* INSTRUCTIONS FOR THE TASK *
One number alone answers this: the count of lines below in which the word "over" is found.

* DATA TO PROCESS *
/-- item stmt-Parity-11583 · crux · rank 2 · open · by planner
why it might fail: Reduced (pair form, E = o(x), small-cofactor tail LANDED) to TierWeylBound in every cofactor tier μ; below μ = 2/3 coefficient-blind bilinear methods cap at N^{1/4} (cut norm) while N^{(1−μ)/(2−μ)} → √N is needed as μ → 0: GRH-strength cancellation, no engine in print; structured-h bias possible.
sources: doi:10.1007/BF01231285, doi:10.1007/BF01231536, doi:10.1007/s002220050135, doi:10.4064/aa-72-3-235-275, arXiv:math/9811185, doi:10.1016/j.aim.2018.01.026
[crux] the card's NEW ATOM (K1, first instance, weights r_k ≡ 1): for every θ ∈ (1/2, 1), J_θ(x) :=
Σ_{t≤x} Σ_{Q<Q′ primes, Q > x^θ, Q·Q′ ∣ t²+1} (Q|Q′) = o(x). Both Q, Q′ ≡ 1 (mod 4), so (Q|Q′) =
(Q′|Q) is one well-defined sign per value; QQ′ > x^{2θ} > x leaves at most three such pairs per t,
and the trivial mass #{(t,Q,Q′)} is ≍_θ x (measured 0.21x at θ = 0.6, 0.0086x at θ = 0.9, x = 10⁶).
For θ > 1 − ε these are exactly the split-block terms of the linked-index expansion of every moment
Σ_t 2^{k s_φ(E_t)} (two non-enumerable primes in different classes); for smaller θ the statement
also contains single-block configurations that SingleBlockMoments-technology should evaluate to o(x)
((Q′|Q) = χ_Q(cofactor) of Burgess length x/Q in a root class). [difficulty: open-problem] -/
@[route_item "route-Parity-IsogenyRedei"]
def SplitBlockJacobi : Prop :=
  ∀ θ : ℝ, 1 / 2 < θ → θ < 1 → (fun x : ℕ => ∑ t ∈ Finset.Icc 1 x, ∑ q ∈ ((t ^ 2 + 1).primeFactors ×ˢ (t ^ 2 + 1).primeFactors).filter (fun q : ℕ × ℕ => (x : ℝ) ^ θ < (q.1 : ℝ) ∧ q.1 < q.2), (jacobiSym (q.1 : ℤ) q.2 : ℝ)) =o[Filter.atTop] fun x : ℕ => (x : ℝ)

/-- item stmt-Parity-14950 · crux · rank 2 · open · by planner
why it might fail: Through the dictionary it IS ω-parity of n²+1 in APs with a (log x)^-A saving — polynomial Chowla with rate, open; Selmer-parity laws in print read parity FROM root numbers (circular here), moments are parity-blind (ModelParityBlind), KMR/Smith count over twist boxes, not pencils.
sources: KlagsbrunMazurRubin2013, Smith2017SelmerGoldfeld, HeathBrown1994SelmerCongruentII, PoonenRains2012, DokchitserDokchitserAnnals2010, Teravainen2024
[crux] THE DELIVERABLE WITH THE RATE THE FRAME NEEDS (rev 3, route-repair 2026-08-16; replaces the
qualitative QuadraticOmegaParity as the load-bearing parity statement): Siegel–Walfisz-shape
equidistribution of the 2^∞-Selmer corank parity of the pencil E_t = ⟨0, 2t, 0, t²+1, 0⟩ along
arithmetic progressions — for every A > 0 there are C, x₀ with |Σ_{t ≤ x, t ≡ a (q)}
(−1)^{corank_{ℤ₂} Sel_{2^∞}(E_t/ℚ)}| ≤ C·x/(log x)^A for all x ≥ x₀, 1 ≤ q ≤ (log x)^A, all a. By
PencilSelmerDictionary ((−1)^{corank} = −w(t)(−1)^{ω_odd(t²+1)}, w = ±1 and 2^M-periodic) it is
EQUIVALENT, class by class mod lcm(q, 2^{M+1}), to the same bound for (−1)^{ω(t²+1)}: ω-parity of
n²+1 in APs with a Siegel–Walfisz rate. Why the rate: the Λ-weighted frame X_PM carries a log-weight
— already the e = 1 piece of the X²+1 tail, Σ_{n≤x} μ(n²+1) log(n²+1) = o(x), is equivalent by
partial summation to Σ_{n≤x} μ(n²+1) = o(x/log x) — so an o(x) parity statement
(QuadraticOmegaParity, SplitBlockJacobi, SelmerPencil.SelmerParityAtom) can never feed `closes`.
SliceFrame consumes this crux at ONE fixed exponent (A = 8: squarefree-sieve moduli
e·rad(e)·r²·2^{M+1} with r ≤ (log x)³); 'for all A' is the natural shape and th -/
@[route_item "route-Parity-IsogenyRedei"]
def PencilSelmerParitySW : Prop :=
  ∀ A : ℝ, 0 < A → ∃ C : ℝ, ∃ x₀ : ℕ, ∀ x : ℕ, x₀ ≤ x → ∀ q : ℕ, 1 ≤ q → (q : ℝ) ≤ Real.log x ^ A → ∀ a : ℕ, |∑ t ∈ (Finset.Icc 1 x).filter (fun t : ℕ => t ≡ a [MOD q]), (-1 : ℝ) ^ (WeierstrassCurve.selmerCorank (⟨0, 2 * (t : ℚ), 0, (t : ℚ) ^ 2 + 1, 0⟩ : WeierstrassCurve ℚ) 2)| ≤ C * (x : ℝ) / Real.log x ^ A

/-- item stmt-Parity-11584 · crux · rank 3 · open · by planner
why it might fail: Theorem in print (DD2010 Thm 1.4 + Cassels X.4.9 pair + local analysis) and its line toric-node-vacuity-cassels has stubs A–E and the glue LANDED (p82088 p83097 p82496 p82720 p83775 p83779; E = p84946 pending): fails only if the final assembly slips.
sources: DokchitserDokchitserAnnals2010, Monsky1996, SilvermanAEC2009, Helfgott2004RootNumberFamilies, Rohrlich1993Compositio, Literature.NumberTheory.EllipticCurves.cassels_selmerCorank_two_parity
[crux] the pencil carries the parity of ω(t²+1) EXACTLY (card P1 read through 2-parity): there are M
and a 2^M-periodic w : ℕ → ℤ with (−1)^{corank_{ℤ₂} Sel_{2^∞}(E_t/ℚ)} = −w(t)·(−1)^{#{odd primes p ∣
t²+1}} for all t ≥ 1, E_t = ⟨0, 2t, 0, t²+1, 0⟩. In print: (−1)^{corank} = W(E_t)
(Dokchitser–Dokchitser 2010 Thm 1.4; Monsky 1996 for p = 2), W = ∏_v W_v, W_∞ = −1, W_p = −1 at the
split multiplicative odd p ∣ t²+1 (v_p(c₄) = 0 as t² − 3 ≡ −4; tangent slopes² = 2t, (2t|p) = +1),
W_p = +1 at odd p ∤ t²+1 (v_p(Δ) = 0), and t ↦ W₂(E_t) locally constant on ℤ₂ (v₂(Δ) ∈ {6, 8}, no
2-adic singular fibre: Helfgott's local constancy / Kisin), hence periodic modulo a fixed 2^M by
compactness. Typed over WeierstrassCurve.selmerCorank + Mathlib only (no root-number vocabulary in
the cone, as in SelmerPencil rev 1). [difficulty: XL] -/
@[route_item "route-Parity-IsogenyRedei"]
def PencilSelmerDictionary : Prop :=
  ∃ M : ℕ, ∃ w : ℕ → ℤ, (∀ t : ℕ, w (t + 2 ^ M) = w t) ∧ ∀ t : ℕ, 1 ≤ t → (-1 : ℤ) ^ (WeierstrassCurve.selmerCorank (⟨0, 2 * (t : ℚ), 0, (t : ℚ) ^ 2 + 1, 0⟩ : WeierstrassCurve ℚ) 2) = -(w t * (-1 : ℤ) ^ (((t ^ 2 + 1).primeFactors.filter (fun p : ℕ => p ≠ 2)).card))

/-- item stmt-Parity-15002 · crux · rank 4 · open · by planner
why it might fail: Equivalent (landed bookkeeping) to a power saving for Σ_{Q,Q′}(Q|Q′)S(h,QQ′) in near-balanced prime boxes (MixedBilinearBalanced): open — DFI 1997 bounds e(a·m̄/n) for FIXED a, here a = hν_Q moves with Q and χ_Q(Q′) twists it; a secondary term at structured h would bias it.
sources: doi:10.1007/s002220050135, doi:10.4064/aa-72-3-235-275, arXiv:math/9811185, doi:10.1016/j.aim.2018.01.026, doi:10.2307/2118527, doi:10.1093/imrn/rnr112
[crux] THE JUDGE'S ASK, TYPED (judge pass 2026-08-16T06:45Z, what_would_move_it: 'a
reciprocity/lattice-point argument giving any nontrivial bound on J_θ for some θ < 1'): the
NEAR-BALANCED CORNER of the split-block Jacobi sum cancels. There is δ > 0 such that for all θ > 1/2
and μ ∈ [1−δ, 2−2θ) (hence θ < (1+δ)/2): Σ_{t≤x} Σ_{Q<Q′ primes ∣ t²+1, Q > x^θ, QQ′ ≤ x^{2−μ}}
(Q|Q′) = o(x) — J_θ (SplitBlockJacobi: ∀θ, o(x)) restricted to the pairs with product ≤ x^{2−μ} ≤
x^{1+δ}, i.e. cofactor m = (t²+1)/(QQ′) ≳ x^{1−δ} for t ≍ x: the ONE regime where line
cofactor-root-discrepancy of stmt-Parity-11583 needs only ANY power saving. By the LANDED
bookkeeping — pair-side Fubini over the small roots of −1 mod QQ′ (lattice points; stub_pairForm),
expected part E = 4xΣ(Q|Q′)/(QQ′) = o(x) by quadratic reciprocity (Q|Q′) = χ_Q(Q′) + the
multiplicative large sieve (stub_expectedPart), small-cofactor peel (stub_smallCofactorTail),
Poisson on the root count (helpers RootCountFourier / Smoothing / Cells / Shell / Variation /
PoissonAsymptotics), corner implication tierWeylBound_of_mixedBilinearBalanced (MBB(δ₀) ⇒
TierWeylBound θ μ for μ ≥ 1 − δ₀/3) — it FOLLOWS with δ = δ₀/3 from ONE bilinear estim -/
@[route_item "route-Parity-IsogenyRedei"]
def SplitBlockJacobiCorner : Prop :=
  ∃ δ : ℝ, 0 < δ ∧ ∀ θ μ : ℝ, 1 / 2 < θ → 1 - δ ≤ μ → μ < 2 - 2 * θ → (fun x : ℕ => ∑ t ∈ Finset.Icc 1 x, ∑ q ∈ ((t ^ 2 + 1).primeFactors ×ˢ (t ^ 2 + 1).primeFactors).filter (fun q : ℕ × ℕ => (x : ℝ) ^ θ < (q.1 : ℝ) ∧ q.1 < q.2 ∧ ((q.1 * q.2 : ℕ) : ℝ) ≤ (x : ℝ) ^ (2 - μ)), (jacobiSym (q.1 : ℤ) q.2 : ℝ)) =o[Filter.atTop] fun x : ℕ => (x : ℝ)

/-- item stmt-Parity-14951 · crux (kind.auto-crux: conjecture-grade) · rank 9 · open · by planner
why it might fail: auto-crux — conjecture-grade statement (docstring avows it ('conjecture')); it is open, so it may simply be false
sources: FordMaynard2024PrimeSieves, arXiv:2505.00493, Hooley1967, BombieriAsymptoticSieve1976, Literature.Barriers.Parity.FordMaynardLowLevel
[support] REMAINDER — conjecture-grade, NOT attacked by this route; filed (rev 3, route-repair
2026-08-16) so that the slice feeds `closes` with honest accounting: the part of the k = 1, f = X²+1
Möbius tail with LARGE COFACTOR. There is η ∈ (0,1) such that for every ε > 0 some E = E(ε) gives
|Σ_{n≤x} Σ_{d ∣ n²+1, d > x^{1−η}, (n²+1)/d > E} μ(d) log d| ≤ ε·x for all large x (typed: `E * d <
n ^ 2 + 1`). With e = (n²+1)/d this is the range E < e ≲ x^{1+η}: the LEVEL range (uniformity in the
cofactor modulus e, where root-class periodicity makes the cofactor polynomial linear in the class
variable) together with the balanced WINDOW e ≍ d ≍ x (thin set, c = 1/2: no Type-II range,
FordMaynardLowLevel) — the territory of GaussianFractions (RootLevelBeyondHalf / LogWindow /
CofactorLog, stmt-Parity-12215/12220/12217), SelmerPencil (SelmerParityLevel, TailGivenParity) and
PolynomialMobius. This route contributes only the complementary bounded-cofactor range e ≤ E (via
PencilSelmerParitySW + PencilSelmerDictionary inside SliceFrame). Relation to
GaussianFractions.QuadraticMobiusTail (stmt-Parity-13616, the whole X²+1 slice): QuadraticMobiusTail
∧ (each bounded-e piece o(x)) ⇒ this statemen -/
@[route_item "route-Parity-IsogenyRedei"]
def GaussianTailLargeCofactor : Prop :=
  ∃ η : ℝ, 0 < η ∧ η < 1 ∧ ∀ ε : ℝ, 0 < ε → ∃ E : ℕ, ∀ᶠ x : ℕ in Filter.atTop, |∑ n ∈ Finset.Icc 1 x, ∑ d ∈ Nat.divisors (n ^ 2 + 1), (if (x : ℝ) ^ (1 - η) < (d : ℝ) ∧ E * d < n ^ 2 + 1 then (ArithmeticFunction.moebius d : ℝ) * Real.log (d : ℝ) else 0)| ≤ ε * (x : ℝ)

* YOUR RESPONSE *
3